And we’re seeing some of those people during the pandemic get caught with their boat down. The other thing about when you buy the boat or you buy the Ferrari or you buy the luxury good, all of a sudden you got to get out on your boat, which, by the way, is fun. I’m all for experiences and having a great time, having a great lifestyle. But again, if that boat is pulling you away from all of a sudden building your business, you’re not quite ready to be taken away from your business because that’s the way you got the damn boat in the first place.
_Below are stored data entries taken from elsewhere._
import Summits.AtomisticToContinuum.Crystallization.Theorems.PhononStability.Negative.Mirror

/-!
# `PhononStability` (stmt-AtomisticToContinuum-9333), line `contragredient-window-collapse`: vocabulary

Route `ExcessDecayLiouville`, crux `PhononStability` (uniform harmonic stability of Lennard-Jones over the
admissible affine-hcp window, `κ·nnForm ≤ hessForm/2`, mirror `Theorems/PhononStability/Negative/Mirror.lean`).
This file fixes the VOCABULARY of the line `contragredient-window-collapse` (crux workfile
`Cruxes/PhononStability/Lines/contragredient_window_collapse.lean`) so that the line's stub lemmas, landed as
separate `--supports` files, speak about the same objects:

* labels `Label = Fin 2 × ℤ³`, ordered bond classes `BondClass = Fin 2 × Fin 2 × ℤ³`, the reference hcp
  two-lattice (`genU genV genC innerRef latVec refPos bondVec bondDiff siteMap`);
* the pulled-back coefficients `omegaLJ ψ = psiLJ` (`Hess(Aζ)(BΔ) = ω(‖Aζ‖)⟪ζ,Δ⟫² + ψ(‖Aζ‖)‖BΔ‖²` for
  `B = A⁻ᵀ`), the class functionals `longForm metricForm plainForm`, the class term `classTerm`, the pulled-back
  forms `Hform Nform Fform`, the truncated-with-tail form `GR`;
* the window in pulled-back coordinates `CellWindow ShiftWindow Contragredient MetricBand ExtWindow`, the
  nearest-neighbour classes `nnClasses`, the finite ranges `classBox classesR`, the tail functional
  `farCoeff tailForm`, the lattice-sum summability predicate `LatticeSummable`;
* the line's CERTIFICATE FORMAT (`Vertex PhiR Cover Coercive VertexCertificate`: finitely many fixed-coefficient
  reference operators, a cover of the dilation-extreme sheet by dominated data, per-vertex coercivity) and the
  seven STUB STATEMENTS registered on the crux item (`LatticeSum LabelModel PullbackReduction WindowGeometry
  TailControl DilationReduction VertexCertificate`), each to be proved by a `--supports` file of the line as
  `theorem stub_<name> : <Statement>`; the sorry-free composition to the crux lives in the crux workfile and lands last.

These are line-internal bookkeeping definitions and proof obligations of THIS line (targets, not literature facts and
not assumptions of any landed theorem); everything is `[folklore]`; nothing here closes an item.  Elementary proved
API over this vocabulary is in `Theorems/ExcessDecayLiouvillePhononStabilityBasics.lean`.
-/

noncomputable section

open scoped BigOperators Classical InnerProductSpace
open Filter Set Function
open Literature.MathematicalPhysics.StatisticalMechanics
open Summit.AtomisticToContinuum.Crystallization.Theses.ExcessDecayLiouville
open Summit.AtomisticToContinuum.Crystallization.Theorems.PhononStabilityNegative

namespace Summit.AtomisticToContinuum.Crystallization.Theorems.PhononStabilityCWC

local notation "E3" => EuclideanSpace ℝ (Fin 3)

/-! ## Labels, classes, the reference two-lattice -/

/-- Labels `(m, n)`: sublattice `m ∈ {0,1}`, lattice coordinates `n ∈ ℤ³`. [folklore] -/
abbrev Label := Fin 2 × (Fin 3 → ℤ)

/-- Ordered bond classes `(m, m', n)`: the bond from label `(m, k)` to label `(m', k + n)` (any `k`). [folklore] -/
abbrev BondClass := Fin 2 × Fin 2 × (Fin 3 → ℤ)

/-- First generator `u = (1,0,0)` of the crux's period lattice `Λ = ℤu + ℤv + ℤ·2√(2/3)e₃` (`Λ₀` of the mirror). [folklore] -/
def genU : E3 := triangularVec₁ 1
/-- Second generator `v = (1/2, √3/2, 0)`. [folklore] -/
def genV : E3 := triangularVec₂ 1
/-- Third generator `2√(2/3)·e₃`. [folklore] -/
def genC : E3 := layerNormal (2 * Real.sqrt (2 / 3))
/-- The reference inner displacement `w + √(2/3)e₃ = u/3 + v/3 + genC/2` of the crux's `Inner` predicate. [folklore] -/
def innerRef : E3 := barlowOffset 1 + layerNormal (Real.sqrt (2 / 3))

/-- The lattice vector with integer coordinates `n`. [folklore] -/
def latVec (n : Fin 3 → ℤ) : E3 := (n 0 : ℝ) • genU + (n 1 : ℝ) • genV + (n 2 : ℝ) • genC

/-- Pulled-back reference position of label `(m, n)` when the pulled-back inner shift is `innerRef + δ`:
the actual site is `t 0 + A (refPos δ (m, n))`. [folklore] -/
def refPos (δ : E3) (ℓ : Label) : E3 := latVec ℓ.2 + if ℓ.1 = 1 then innerRef + δ else 0

/-- The label-to-site map of the datum `(t, A)` with pulled-back shift error `δ`. [folklore] -/
def siteMap (t : Fin 2 → E3) (A : E3 →L[ℝ] E3) (δ : E3) (ℓ : Label) : E3 := t 0 + A (refPos δ ℓ)

/-- Pulled-back bond vector of class `c = (m, m', n)` (independent of the base label). [folklore] -/
def bondVec (δ : E3) (c : BondClass) : E3 := refPos δ (c.2.1, c.2.2) - refPos δ (c.1, 0)

/-- Displacement difference across the bond of class `c` based at `k`. [folklore] -/
def bondDiff (c : BondClass) (w : Label → E3) (k : Fin 3 → ℤ) : E3 := w (c.2.1, k + c.2.2) - w (c.1, k)

/-! ## Pulled-back coefficients and forms -/

/-- `ω(r) = (V″ − V′/r)/r² = 14 r⁻¹⁶ − 8 r⁻¹⁰` (longitudinal pulled-back LJ coefficient). [folklore] -/
def omegaLJ (r : ℝ) : ℝ := 14 * (r⁻¹) ^ 16 - 8 * (r⁻¹) ^ 10
/-- `ψ(r) = V′(r)/r = −r⁻¹⁴ + r⁻⁸` (transverse / pre-stress coefficient). [folklore] -/
def psiLJ (r : ℝ) : ℝ := -(r⁻¹) ^ 14 + (r⁻¹) ^ 8

/-- Longitudinal class functional `X_c(δ, w) = Σ_k ⟪ζ_c(δ), Δ_c w k⟫²` (direction exact, metric-free). [folklore] -/
def longForm (δ : E3) (c : BondClass) (w : Label → E3) : ℝ :=
  ∑' k, (inner ℝ (bondVec δ c) (bondDiff c w k)) ^ 2
/-- Metric class functional `Y_c(B, w) = Σ_k ‖B(Δ_c w k)‖²` (`B = A⁻ᵀ`). [folklore] -/
def metricForm (B : E3 →L[ℝ] E3) (c : BondClass) (w : Label → E3) : ℝ :=
  ∑' k, ‖B (bondDiff c w k)‖ ^ 2
/-- Metric-free class functional `Σ_k ‖Δ_c w k‖²`. [folklore] -/
def plainForm (c : BondClass) (w : Label → E3) : ℝ :=
  ∑' k, ‖bondDiff c w k‖ ^ 2
import Mathlib
import HarnessLib
import Summits.HubbardSuperconductivity.HubbardSuperconductivity.Theorems.KLProgrammeC4aUmkArcUniform
import Summits.HubbardSuperconductivity.HubbardSuperconductivity.Theorems.KLProgrammeC4aLoopPeriodization
import Summits.HubbardSuperconductivity.HubbardSuperconductivity.Theorems.KLProgrammeC4aPathRigidity

/-!
# Route `KLProgramme` — crux C4a, S3 brick (B4) «(U1)-HYBRID» part U6: THE WHOLE LOOP CIRCLE ON ANY `ϑ`-ARC for a configuration-dependent, direct-null and
# Cooper-null loop numerator `Y ϑ e v` — `∫_arc |∫_{−hi}^{hi}∫_{v₀}^{v₀+2π} w·Y·(K e)′(ē)| dϑ ≤ J·N_t·max(b_near, ℓ·max(b_far, b_mono))`, NO margins

Cell `gate-hubbard-kl`, seat hubbard-kl-k3c3-p3 (g36; row «implicit-function / monotonicity route for μ(n)»).  Located brick for the (C)-closer lane / the (M4)
assembly of the umklapp first-order ϑ-layer (stub (C) `stub_twoLeg_curvature` of `KLRegimeEngineV17F2`, stmt-HubbardSuperconductivity-20437), memo
HOME/hubbard-kl-k3c3-p3/U1-CAUSTIC-SUP.md §19 «(U1)-NUMERATOR-ϑ» / «(U1)-HYBRID».

WHY.  `…C4aLoopCircleArcs[MF]` sums the loop partition of unity over ONE generic arc (margins `ϑ_T`, `ϑ_C`) for a numerator `Y e v`; here the numerator is the
configuration-dependent `Y ϑ e v` of the first-order jet (located «(U1)-NUMERATOR-ϑ») with the two NULL rows `hYnull` (direct caustic) / `hCnull` (Cooper class), so the
arc is ARBITRARY (U5b `umkArc_integral_le_unif`); mechanics verbatim from `…C4aLoopCircleArcs` (bumped numerators `Y·χ_j` inherit the rows, the null rows trivially;
`intervalIntegral_period_eq_sum_windows`; `F_circle ≤ ∑_j F_j` pointwise; integrate).
* **`umkLoopCircle_integral_le`** (HEADLINE).
Sizes binder shape + `FrameOK`/`GeomConstants` + `KlwjCertB`; nothing asserts (C), K3 or superconductivity.
References: FST II CPAM 51 (1998) §3 [cite: FeldmanSalmhoferTrubowitz1998]; BGM 2006 §2.4 [cite: BenfattoGiulianiMastropietro2006].
-/


noncomputable section

namespace Summit.HubbardSuperconductivity.HubbardSuperconductivity.Theorems.C4a

set_option linter.dupNamespace false -- summit = problem name (single-conjunct summit), D-0017

open Real Set MeasureTheory intervalIntegral
open Literature.MathematicalPhysics.QuantumLattice Literature.MathematicalPhysics.QuantumLattice.BandSectorCounting
open Literature.MathematicalPhysics.QuantumLattice.FermiRG
open Summit.HubbardSuperconductivity.HubbardSuperconductivity.Theorems.KLRegimeSplit
open Summit.HubbardSuperconductivity.HubbardSuperconductivity.Theorems.DispersionFlow
open Summit.HubbardSuperconductivity.HubbardSuperconductivity.Theorems.PerturbedFermiCurve

section Sizes

variable {K : TrigPolyC4v} {A : ℝ} (hA : ∀ p : Momentum, ∀ j ≤ 2, ‖iteratedFDeriv ℝ j (frameShift K) p‖ ≤ A) (hA20 : A ≤ 1 / 20)
  (hd : klCurveD ≤ (bandBounds (show (-4 : ℝ) < -1.1 by norm_num) (show (-1.1 : ℝ) ≤ -0.1 by norm_num)
    (show (-0.1 : ℝ) < 0 by norm_num)).Dtmin - 2 * A)
  {μ r : ℝ} (hr : 0 < r) (hlo : (-1.1 : ℝ) < μ - r - A) (hhi : μ + r + A < -0.1)
  {A₃ A₄ : ℝ} (hA₃ : ∀ p : Momentum, ‖iteratedFDeriv ℝ 3 (frameShift K) p‖ ≤ A₃)
  (hA₄ : ∀ p : Momentum, ‖iteratedFDeriv ℝ 4 (frameShift K) p‖ ≤ A₄)
  {K₁ K₂ K₃ : ℝ} (hK₁ : ∀ p : Momentum, ‖fderiv ℝ (frameLevel μ K) p‖ ≤ K₁) (hK₂ : ∀ p : Momentum, ‖iteratedFDeriv ℝ 2 (frameLevel μ K) p‖ ≤ K₂)
  (hK₃ : ∀ p : Momentum, ‖iteratedFDeriv ℝ 3 (frameLevel μ K) p‖ ≤ K₃)
include hA hA20 hd hr hlo hhi hA₃ hA₄ hK₁ hK₂ hK₃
Be a little bit difficult. Lifestyle creep isn’t just about the money you spend on the boat, it’s the time that you suddenly spend on the boat. Then what do you do on the boat? Maybe you drink too many beers and it’s Sunday and now we wake up on Monday and we’re not quite ready to go and get our week going. This is all part of lifestyle creeps. Anyway, in a nutshell, how do they do it? Amazon, again, I’ll just give you the poster boy and the most successful of all time.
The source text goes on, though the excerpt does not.